Understanding the product cycle of discovery to purchase on Pinterest

Pinterest Engineering
Pinterest Engineering Blog
8 min readOct 5, 2020

Rui Huang, Song Cui | Software Engineers, Content Interest Understanding Team, Jennifer Zhao | Software Engineers, Content Core Signal Team, Sai Xiao, Felix Zhou | Software Engineers, Shopping Discovery Team

Pinners have always used Pinterest for shopping, as they often come in a planning mindset and are exploring products and styles. It’s our job to help them go from inspiration to purchase, and so over the years we’ve evolved our shopping products to make it easy to discover products and brands that match individual tastes. As a result, shopping has only grown as a company priority and use case.

Additionally, shopping on Pinterest has increasingly provided retailers with more ways to get their products and brands discovered. We recently launched visual search ads, and more new surfaces for shopping ads, as well as introduced shopping to UK Pinners.

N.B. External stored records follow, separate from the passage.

import Literature.Analysis.FluidPDE.PeriodicLogSliceDrift
import Literature.Analysis.FluidPDE.PeriodicTestedSlice
import Literature.Analysis.FluidPDE.PeriodicSwirlMoserStep
import Literature.Analysis.FluidPDE.LeiZhang2011LowerMassCore
import HarnessLib

/-!
# Lei–Ren–Zhang 2019, Lemma 3.3: the lower bound of the axis boundary term per period (analytic core)

Analysis/FluidPDE proofs file (theorems only, no definitions, no named facts), on the discharge
path of the named fact `Literature.Analysis.FluidPDE.leiRenZhang2019_liouville_periodic`
(Z. Lei, X. Ren, Q. S. Zhang, arXiv:1902.11229 = Math. Ann. 383 (2022), Theorem 1.1). Lemma 3.3 of
the paper (arXiv p. 8): for a nonnegative `z`-periodic solution `Φ` of the swirl-type equation on
`P_R` with `Φ|_{r=0} ≥ ½`, `‖Φ‖_{L¹(P_R)} ≥ κR⁴`. The proof tests the equation with
`½Φ^{-1/2}ψ_R²` ((3.13)): the axis term produces the positive boundary contribution
"`−2∭√Φ|_{r=0}ψ² dθ dz dt`" ((3.14)), the drift term is handled through the angular stream
function and absorbed ((3.15): "`∫ b·∇√Φ ψ² ≤ ∫|∇Φ^{1/4}|²ψ² + C∫√Φ(∂ᵣψ)²`"), and all remaining
terms are `≲ R⁻² ∫ √Φ`. This file is the periodic twin of `LeiZhang2011.lower_mass_core`: the
computation is run through `energy_identity_axis_periodic` with a time cut-off vanishing at both
ends, for a positive `H ∈ C²` with a continuous weight `G_w ≥ 0`, `H'² ≤ κ H G_w`, and
`H''(F) = −G_w(F)` on the cylinder (`H = v^p`, `p < 1`).

* `abs_viscous_cutoff_term_le_weight_periodic` — the cut-off part of the viscous term per period
  with the general weight: `|∫_{slab} H'(F)⟪∇F, ∇ψ²⟫| ≤ ε∫_{slab} G_w(F)‖∇F‖²ψ² + (κ/ε)∫_{slab} H(F)‖∇ψ‖²`;
* `abs_drift_term_le_weight_periodic` — the drift term per period with the general weight
  ((3.15)): `|∫_{slab} H(F)⟪b, ∇ψ²⟫| ≤ ε∫_{slab} G_w(F)‖∇F‖²ψ² + (κC_Φ²/ε)∫_{slab} H(F)‖∇ψ‖²`;
* `lower_mass_core_periodic` — the time integral of the axis boundary term
  `η · 2c₂ ψ(0)² ∫_0^P H(F(s,0,0,z)) dz` is at most
  `∫ (4κD²(1 + C_Φ²) + C_ax + D') ∫_{[0,P]×{r≤ρ}} H(F(s)) ds`.

## References

* Z. Lei, X. Ren, Q. S. Zhang, arXiv:1902.11229, §3, Lemma 3.3 and its proof, (3.13)–(3.15)
  (arXiv p. 8). [LeiRenZhang2019]
* Z. Lei, Q. S. Zhang, arXiv:1011.5066, Lemma 3.4 (p. 11) (tree `LeiZhang2011.lower_mass_core`).
  [LeiZhang2011]
-/

noncomputable section

open MeasureTheory Set Function Filter Metric intervalIntegral
open _root_.Topology
open scoped InnerProductSpace RealInnerProductSpace NNReal ENNReal Laplacian

namespace Literature.Analysis.FluidPDE

namespace LeiRenZhang2019

open LeiZhang2011

/-! ### Plumbing (copies of the private helpers of `PeriodicLogSliceDrift`) -/

/-- `‖e_z‖ = 1`. [folklore] -/
private theorem norm_eZ_plm : ‖(eZ : EuclideanSpace ℝ (Fin 3))‖ = 1 := by
  have h : (eZ : EuclideanSpace ℝ (Fin 3)) = PiLp.single 2 (2 : Fin 3) (1 : ℝ) := rfl
  rw [h, PiLp.norm_single, norm_one]

/-- Unfolding of axial periodicity with `eZ`. [folklore] -/
private theorem periodic_apply_plm {α : Sort*} {P : ℝ} {Q : EuclideanSpace ℝ (Fin 3) → α}
    (hQ : IsAxiallyPeriodic P Q) (x : EuclideanSpace ℝ (Fin 3)) : Q (x + P • eZ) = Q x :=
  hQ x

/-- Axial periodicity from its `eZ` form. [folklore] -/
private theorem periodic_of_eZ_plm {α : Sort*} {P : ℝ} {Q : EuclideanSpace ℝ (Fin 3) → α}
    (hQ : ∀ x : EuclideanSpace ℝ (Fin 3), Q (x + P • eZ) = Q x) : IsAxiallyPeriodic P Q :=
  hQ

/-- A function invariant under all axial translations is axially periodic. [folklore] -/
private theorem periodic_of_forall_add_smul_plm {α : Sort*} {P : ℝ} {c : EuclideanSpace ℝ (Fin 3) → α}
    (hc : ∀ (x : EuclideanSpace ℝ (Fin 3)) (t : ℝ), c (x + t • eZ) = c x) : IsAxiallyPeriodic P c :=
  fun x => hc x P

/-- The derivative of a periodic function is periodic. [folklore] -/
private theorem periodic_fderiv_plm {P : ℝ} {f : EuclideanSpace ℝ (Fin 3) → ℝ}
    (hf : IsAxiallyPeriodic P f) : IsAxiallyPeriodic P (fderiv ℝ f) := by
  intro x
  have hfun : (fun y => f (y + P • EuclideanSpace.single (2 : Fin 3) (1 : ℝ))) = f := funext hf
  have h := fderiv_comp_add_right (𝕜 := ℝ) (f := f) (x := x)
    (P • EuclideanSpace.single (2 : Fin 3) (1 : ℝ))
  rw [hfun] at h
  exact h.symm

/-- **The axial derivative of a `z`-invariant function vanishes.** [folklore] -/
private theorem fderiv_eZ_eq_zero_of_forall_add_smul_plm {c : EuclideanSpace ℝ (Fin 3) → ℝ}
    {x : EuclideanSpace ℝ (Fin 3)} (hcd : DifferentiableAt ℝ c x)
    (hc : ∀ t : ℝ, c (x + t • eZ) = c x) : fderiv ℝ c x eZ = 0 := by
  have hline : HasDerivAt (fun t : ℝ => x + t • (eZ : EuclideanSpace ℝ (Fin 3))) eZ 0 := by
    have h := ((hasDerivAt_id (0 : ℝ)).smul_const (eZ : EuclideanSpace ℝ (Fin 3))).const_add x
    simpa using h
  have hx0 : x + (0 : ℝ) • (eZ : EuclideanSpace ℝ (Fin 3)) = x := by simp
  have hcd' : DifferentiableAt ℝ c (x + (0 : ℝ) • (eZ : EuclideanSpace ℝ (Fin 3))) := by rwa [hx0]
  have hcomp := hcd'.hasFDerivAt.comp_hasDerivAt (0 : ℝ) hline
  rw [hx0] at hcomp
  have hconst : HasDerivAt (fun t : ℝ => c (x + t • (eZ : EuclideanSpace ℝ (Fin 3)))) 0 0 := by
    have : (fun t : ℝ => c (x + t • (eZ : EuclideanSpace ℝ (Fin 3)))) = fun _ => c x := funext hc
    rw [this]
    exact hasDerivAt_const _ _
  exact hcomp.unique hconst

/-- `|∂_z F| ≤ ‖∇F‖`. [folklore] -/
private theorem abs_fderiv_eZ_le_norm_gradient_plm (F : EuclideanSpace ℝ (Fin 3) → ℝ)
    (x : EuclideanSpace ℝ (Fin 3)) : |fderiv ℝ F x eZ| ≤ ‖gradient F x‖ := by
  rw [← inner_gradient_left, ← Real.norm_eq_abs]
  calc ‖⟪gradient F x, eZ⟫‖ ≤ ‖gradient F x‖ * ‖(eZ : EuclideanSpace ℝ (Fin 3))‖ := norm_inner_le_norm _ _
    _ = ‖gradient F x‖ := by rw [norm_eZ_plm, mul_one]

/-- `∇(φ²) = 2φ ∇φ`. [folklore] -/
private theorem gradient_sq_plm {φ : EuclideanSpace ℝ (Fin 3) → ℝ} {x : EuclideanSpace ℝ (Fin 3)}
    (hd : DifferentiableAt ℝ φ x) : gradient (fun y => φ y ^ 2) x = (2 * φ x) • gradient φ x := by
  have h := gradient_comp_apply (H := fun t : ℝ => t ^ 2) (F := φ) ((differentiable_pow 2) (φ x)) hd
  simp only [deriv_pow_field, Nat.cast_ofNat, Nat.add_one_sub_one, pow_one] at h
  exact h

/-- The periodic window is supported in `|z| ≤ 2P`. [folklore] -/
private theorem abs_le_of_periodicWindow_ne_zero_plm {P : ℝ} (hP : 0 < P) (z : ℝ)
    (hz : periodicWindow P z ≠ 0) : |z| ≤ 2 * P := by
  have h := mem_Ioo_of_periodicWindow_ne_zero hP hz
  rw [abs_le]
  exact ⟨by linarith [h.1], h.2.le⟩

/-- The squared window is supported in `|z| ≤ 2P`. [folklore] -/
private theorem abs_le_of_periodicWindow_sq_ne_zero_plm {P : ℝ} (hP : 0 < P) (z : ℝ)
    (hz : periodicWindow P z ^ 2 ≠ 0) : |z| ≤ 2 * P :=
  abs_le_of_periodicWindow_ne_zero_plm hP z fun h => hz (by rw [h]; ring)

/-- A function vanishing for `r ≥ ρ` has zero derivative for `r > ρ`. [folklore] -/
private theorem fderiv_eq_zero_of_lt_cylRadius_plm {ψ : EuclideanSpace ℝ (Fin 3) → ℝ} {ρ : ℝ}
    (hψ0 : ∀ x, ρ ≤ cylRadius x → ψ x = 0) {x : EuclideanSpace ℝ (Fin 3)} (hx : ρ < cylRadius x) :
    fderiv ℝ ψ x = 0 := by
  have hopen : IsOpen {y : EuclideanSpace ℝ (Fin 3) | ρ < cylRadius y} :=
    isOpen_lt continuous_const continuous_cylRadius
  have hev : ψ =ᶠ[𝓝 x] fun _ => 0 := by
    filter_upwards [hopen.mem_nhds hx] with y hy
    exact hψ0 y (le_of_lt hy)
  rw [hev.fderiv_eq, fderiv_const_apply]

/-- Hence `‖∇ψ‖` vanishes for `r ≥ ρ + 1`. [folklore] -/
private theorem gradient_eq_zero_of_le_cylRadius_plm {ψ : EuclideanSpace ℝ (Fin 3) → ℝ} {ρ : ℝ}
    (hψ0 : ∀ x, ρ ≤ cylRadius x → ψ x = 0) {x : EuclideanSpace ℝ (Fin 3)} (hx : ρ + 1 ≤ cylRadius x) :
    gradient ψ x = 0 := by
  rw [gradient, fderiv_eq_zero_of_lt_cylRadius_plm hψ0 (by linarith), map_zero]

/-- A nonnegative cut-off has zero gradient where it vanishes. [folklore] -/
private theorem gradient_eq_zero_of_nonneg_eq_zero_plm {ψ : EuclideanSpace ℝ (Fin 3) → ℝ}
    (hψ0 : ∀ y, 0 ≤ ψ y) {x : EuclideanSpace ℝ (Fin 3)} (hx : ψ x = 0) : gradient ψ x = 0 := by
  have hmin : IsLocalMin ψ x := Filter.Eventually.of_forall fun y => by rw [hx]; exact hψ0 y
  rw [gradient, hmin.fderiv_eq_zero, map_zero]

/-- The closed period box `[0, L] × {r ≤ ρ}` is compact. [folklore] -/
private theorem isCompact_box_plm (L ρ : ℝ) :
    IsCompact {x : EuclideanSpace ℝ (Fin 3) | x 2 ∈ Icc 0 L ∧ cylRadius x ≤ ρ} := by
  have hx2 : Continuous fun x : EuclideanSpace ℝ (Fin 3) => x 2 :=
    (EuclideanSpace.proj (𝕜 := ℝ) (2 : Fin 3)).continuous
  refine Metric.isCompact_of_isClosed_isBounded ?_ ?_
  · exact (isClosed_Icc.preimage hx2).inter (isClosed_le continuous_cylRadius continuous_const)
  · refine (Metric.isBounded_closedBall (x := (0 : EuclideanSpace ℝ (Fin 3))) (r := ρ + |L|)).subset
      fun x hx => ?_
    rw [mem_closedBall_zero_iff]
    have h := norm_le_cylRadius_add_abs_apply_two x
    have h2 : |x 2| ≤ |L| := by
      rw [abs_le]
      exact ⟨by linarith [hx.1.1, abs_nonneg L], hx.1.2.trans (le_abs_self L)⟩
    linarith [hx.2]

/-! ### The viscous cut-off term per period, general weight -/

/-- **The viscous cut-off term per period, general weight** (the periodic twin of
`LeiZhang2011.abs_integral_deriv_comp_inner_gradient_le_weight`; for (3.13) of Lei–Ren–Zhang,
"`∫√Φ Δψ²`" after one integration by parts): for `F ∈ C¹`, `H ∈ C¹` with `H ≥ 0` and a
continuous weight `G_w ≥ 0` with `H'² ≤ κ H G_w` (`κ ≥ 0`), a cut-off `ψ ∈ C¹` vanishing for
`r ≥ ρ`, and `ε > 0`,
`|∫_{slab} H'(F)⟪∇F, ∇ψ²⟫| ≤ ε∫_{slab} G_w(F)‖∇F‖²ψ² + (κ/ε)∫_{slab} H(F)‖∇ψ‖²`. [cite: LeiRenZhang2019, §3, proof of Lemma 3.3, (3.13) (arXiv p. 8), the term ∫√Φ Δψ²] -/
theorem abs_viscous_cutoff_term_le_weight_periodic {F ψ : EuclideanSpace ℝ (Fin 3) → ℝ} {ρ ε : ℝ}
    (hF : ContDiff ℝ 1 F) {H Gw : ℝ → ℝ} (hH : ContDiff ℝ 1 H) (hH0 : ∀ v, 0 ≤ H v)
    (hGwc : Continuous Gw) (hGw0 : ∀ v, 0 ≤ Gw v) {κ : ℝ} (hκ0 : 0 ≤ κ)
    (hκ : ∀ v, deriv H v ^ 2 ≤ κ * H v * Gw v)
    (hψ : ContDiff ℝ 1 ψ) (hψ0 : ∀ x, ρ ≤ cylRadius x → ψ x = 0) (hε : 0 < ε) (P : ℝ) :
    |∫ x in zSlab P 0, deriv H (F x) * ⟪gradient F x, gradient (fun y => ψ y ^ 2) x⟫| ≤
      ε * (∫ x in zSlab P 0, Gw (F x) * ‖gradient F x‖ ^ 2 * ψ x ^ 2) +
        κ / ε * ∫ x in zSlab P 0, H (F x) * ‖gradient ψ x‖ ^ 2 := by
  have hH' : Continuous (deriv H) := hH.continuous_deriv le_rfl
  have hgrad2 : ∀ x, gradient (fun y => ψ y ^ 2) x = (2 * ψ x) • gradient ψ x := fun x =>
    gradient_sq_plm ((hψ.differentiable one_ne_zero) x)
  have hgradF : Continuous (gradient F) := continuous_gradient_of_contDiff hF
  have hgradψ : Continuous (gradient ψ) := continuous_gradient_of_contDiff hψ
  have hgradψ0 : ∀ x, ρ + 1 ≤ cylRadius x → gradient ψ x = 0 := fun x hx =>
    gradient_eq_zero_of_le_cylRadius_plm hψ0 hx
  -- pointwise Young with the weight
  have hpt : ∀ x, |deriv H (F x) * ⟪gradient F x, gradient (fun y => ψ y ^ 2) x⟫| ≤
      ε * (Gw (F x) * ‖gradient F x‖ ^ 2 * ψ x ^ 2) + κ / ε * (H (F x) * ‖gradient ψ x‖ ^ 2) := by
    intro x
    rw [hgrad2 x, inner_smul_right, abs_mul, abs_mul]
    have hCS : |⟪gradient F x, gradient ψ x⟫| ≤ ‖gradient F x‖ * ‖gradient ψ x‖ :=
      abs_real_inner_le_norm _ _
    have hY := two_mul_abs_mul_mul_le (‖gradient F x‖ * |ψ x|) ‖gradient ψ x‖ hε hκ0
      (hH0 (F x)) (hGw0 (F x)) (hκ (F x))
    calc |deriv H (F x)| * (|2 * ψ x| * |⟪gradient F x, gradient ψ x⟫|)
        ≤ |deriv H (F x)| * (|2 * ψ x| * (‖gradient F x‖ * ‖gradient ψ x‖)) := by
          gcongr
      _ = 2 * |deriv H (F x)| * (‖gradient F x‖ * |ψ x|) * ‖gradient ψ x‖ := by
          rw [abs_mul, abs_two]; ring
      _ ≤ ε * Gw (F x) * (‖gradient F x‖ * |ψ x|) ^ 2 +
            κ / ε * H (F x) * ‖gradient ψ x‖ ^ 2 := hY
      _ = _ := by rw [mul_pow, sq_abs]; ring
  -- integrability on the slab
  have hcL : Continuous fun x => deriv H (F x) * ⟪gradient F x, gradient (fun y => ψ y ^ 2) x⟫ :=
    (hH'.comp hF.continuous).mul (hgradF.inner (continuous_gradient_of_contDiff (hψ.pow 2)))
  have hL0 : ∀ x, ρ + 1 ≤ cylRadius x → deriv H (F x) * ⟪gradient F x, gradient (fun y => ψ y ^ 2) x⟫ = 0 :=
    fun x hx => by rw [hgrad2 x, hgradψ0 x hx, smul_zero, inner_zero_right, mul_zero]
  have hiR₁ : IntegrableOn (fun x => Gw (F x) * ‖gradient F x‖ ^ 2 * ψ x ^ 2) (zSlab P 0) volume :=
    integrableOn_zSlab_of_eq_zero_of_le_cylRadius
      (((hGwc.comp hF.continuous).mul (hgradF.norm.pow 2)).mul (hψ.continuous.pow 2)) (ρ := ρ)
      (fun x hx => by simp [hψ0 x hx]) P 0
  have hiR₂ : IntegrableOn (fun x => H (F x) * ‖gradient ψ x‖ ^ 2) (zSlab P 0) volume :=
    integrableOn_zSlab_of_eq_zero_of_le_cylRadius ((hH.continuous.comp hF.continuous).mul (hgradψ.norm.pow 2))
      (ρ := ρ + 1) (fun x hx => by simp [hgradψ0 x hx]) P 0
  calc |∫ x in zSlab P 0, deriv H (F x) * ⟪gradient F x, gradient (fun y => ψ y ^ 2) x⟫|
      ≤ ∫ x in zSlab P 0, |deriv H (F x) * ⟪gradient F x, gradient (fun y => ψ y ^ 2) x⟫| :=
        abs_integral_le_integral_abs
    _ ≤ ∫ x in zSlab P 0, (ε * (Gw (F x) * ‖gradient F x‖ ^ 2 * ψ x ^ 2) +
          κ / ε * (H (F x) * ‖gradient ψ x‖ ^ 2)) :=
        integral_mono_of_nonneg (ae_of_all _ fun x => abs_nonneg _) ((hiR₁.const_mul ε).add (hiR₂.const_mul _))
          (ae_of_all _ hpt)
    _ = _ := by
        rw [integral_add (hiR₁.const_mul ε) (hiR₂.const_mul _), MeasureTheory.integral_const_mul,
          MeasureTheory.integral_const_mul]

A core piece of our shopping initiatives is Product Pins, which are dynamic and shoppable Pins that direct right to the product page on the retailer’s site. Product Pins also show information about the product right on the Pin itself including the price, availability and retailer. Today there are hundreds of millions of Product Pins on Pinterest. In order to recommend the most relevant products to Pinners, we need to understand the products and the lifecycle of those products, from discovery to purchase. We’ve developed classifiers and systems to understand various product attributes (brand, color, pattern, style, etc). Now we need to understand different types of products, too.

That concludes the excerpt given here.